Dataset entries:
import Summits.Ventures.AbcSig.Rows.StatementsC1b
import Summits.Ventures.AbcSig.Rows.XnA7Yn17Z2X

/-!
# Venture AbcSig — CELL bridge for `xⁿ + 2^α yⁿ = 17 z²` (FAMILY C1b, `7 ≤ α < n (reduced, RULING H1)`): p1's census predicate `Rows.C1bCell 17 Rows.AlphaGe7Reduced 11 ∅`

HONEST FRAMING. COMPUTATION cell `pub-abcsig`; CONDITIONAL theorem; no claim on ABC or any summit. Hypotheses exactly
those of `Rows/XnA7Yn17Z2X.lean` (`xrow_XnA7Yn17Z2`): `BS04Package` (CITED), `DataComplete` at the two levels (COMPUTED, certified level
files) and the row's per-orbit CITED exclusions `hX_…`, universally quantified in the exponent. Conclusion = the conjunct
`Rows.C1bCell 17 Rows.AlphaGe7Reduced 11 ∅` of p1's `Rows.C1bSmallAlphaSigned` / `Rows.C1bExtSigned`
(`Rows/StatementsC1b.lean`; row of record `census/rows/C1b/C1b-C17-a7plus.md`, R8-signed): every prime `n ≥ 11`, `n ∤ 17`,
`7 ≤ α < n (reduced, RULING H1)`, no primitive solution with `|xy| > 1`. GENERATED by p-lean gen3/make_c1bcell.py (pattern of `Rows/Xn8Yn11Z2Cell.lean`).
-/

namespace Summit.Ventures.AbcSig

/-- `xⁿ + 2^α yⁿ = 17z²` (`7 ≤ α < n (reduced, RULING H1)`), every prime `n ≥ 11` with `n ∤ 17`, `|xy| > 1`: p1's conjunct
`Rows.C1bCell 17 Rows.AlphaGe7Reduced 11 ∅` from `xrow_XnA7Yn17Z2`. -/
theorem C1bCell_17_a7plus_of (M : NewformModel) (hP : M.BS04Package)
    (hD578 : M.DataComplete 578 level578Orbits)
    (hX_orbit_578_1 : ∀ n : ℕ, M.Excludes 578 orbit_578_1 (famBCge7 17 n)) :
    Rows.C1bCell 17 Rows.AlphaGe7Reduced 11 ∅ := by
  intro n hn h0 hC _ α hα x y z h1 h2
  exact xrow_XnA7Yn17Z2 M hP hD578 n hn h0 (by
      intro hmem
      simp only [List.mem_cons, List.not_mem_nil, or_false] at hmem
      subst hmem
      exact hC (by norm_num)) α hα.1 hα.2 (hX_orbit_578_1 n) x y z h1 h2

end Summit.Ventures.AbcSig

Activity:
Retype every entry exactly.

Completed exercise:
import Summits.Ventures.AbcSig.Rows.StatementsC1b
import Summits.Ventures.AbcSig.Rows.XnA7Yn17Z2X

/-!
# Venture AbcSig — CELL bridge for `xⁿ + 2^α yⁿ = 17 z²` (FAMILY C1b, `7 ≤ α < n (reduced, RULING H1)`): p1's census predicate `Rows.C1bCell 17 Rows.AlphaGe7Reduced 11 ∅`

HONEST FRAMING. COMPUTATION cell `pub-abcsig`; CONDITIONAL theorem; no claim on ABC or any summit. Hypotheses exactly
those of `Rows/XnA7Yn17Z2X.lean` (`xrow_XnA7Yn17Z2`): `BS04Package` (CITED), `DataComplete` at the two levels (COMPUTED, certified level
files) and the row's per-orbit CITED exclusions `hX_…`, universally quantified in the exponent. Conclusion = the conjunct
`Rows.C1bCell 17 Rows.AlphaGe7Reduced 11 ∅` of p1's `Rows.C1bSmallAlphaSigned` / `Rows.C1bExtSigned`
(`Rows/StatementsC1b.lean`; row of record `census/rows/C1b/C1b-C17-a7plus.md`, R8-signed): every prime `n ≥ 11`, `n ∤ 17`,
`7 ≤ α < n (reduced, RULING H1)`, no primitive solution with `|xy| > 1`. GENERATED by p-lean gen3/make_c1bcell.py (pattern of `Rows/Xn8Yn11Z2Cell.lean`).
-/

namespace Summit.Ventures.AbcSig

/-- `xⁿ + 2^α yⁿ = 17z²` (`7 ≤ α < n (reduced, RULING H1)`), every prime `n ≥ 11` with `n ∤ 17`, `|xy| > 1`: p1's conjunct
`Rows.C1bCell 17 Rows.AlphaGe7Reduced 11 ∅` from `xrow_XnA7Yn17Z2`. -/
theorem C1bCell_17_a7plus_of (M : NewformModel) (hP : M.BS04Package)
    (hD578 : M.DataComplete 578 level578Orbits)
    (hX_orbit_578_1 : ∀ n : ℕ, M.Excludes 578 orbit_578_1 (famBCge7 17 n)) :
    Rows.C1bCell 17 Rows.AlphaGe7Reduced 11 ∅ := by
  intro n hn h0 hC _ α hα x y z h1 h2
  exact xrow_XnA7Yn17Z2 M hP hD578 n hn h0 (by
      intro hmem
      simp only [List.mem_cons, List.not_mem_nil, or_false] at hmem
      subst hmem
      exact hC (by norm_num)) α hα.1 hα.2 (hX_orbit_578_1 n) x y z h1 h2

end Summit.Ventures.AbcSig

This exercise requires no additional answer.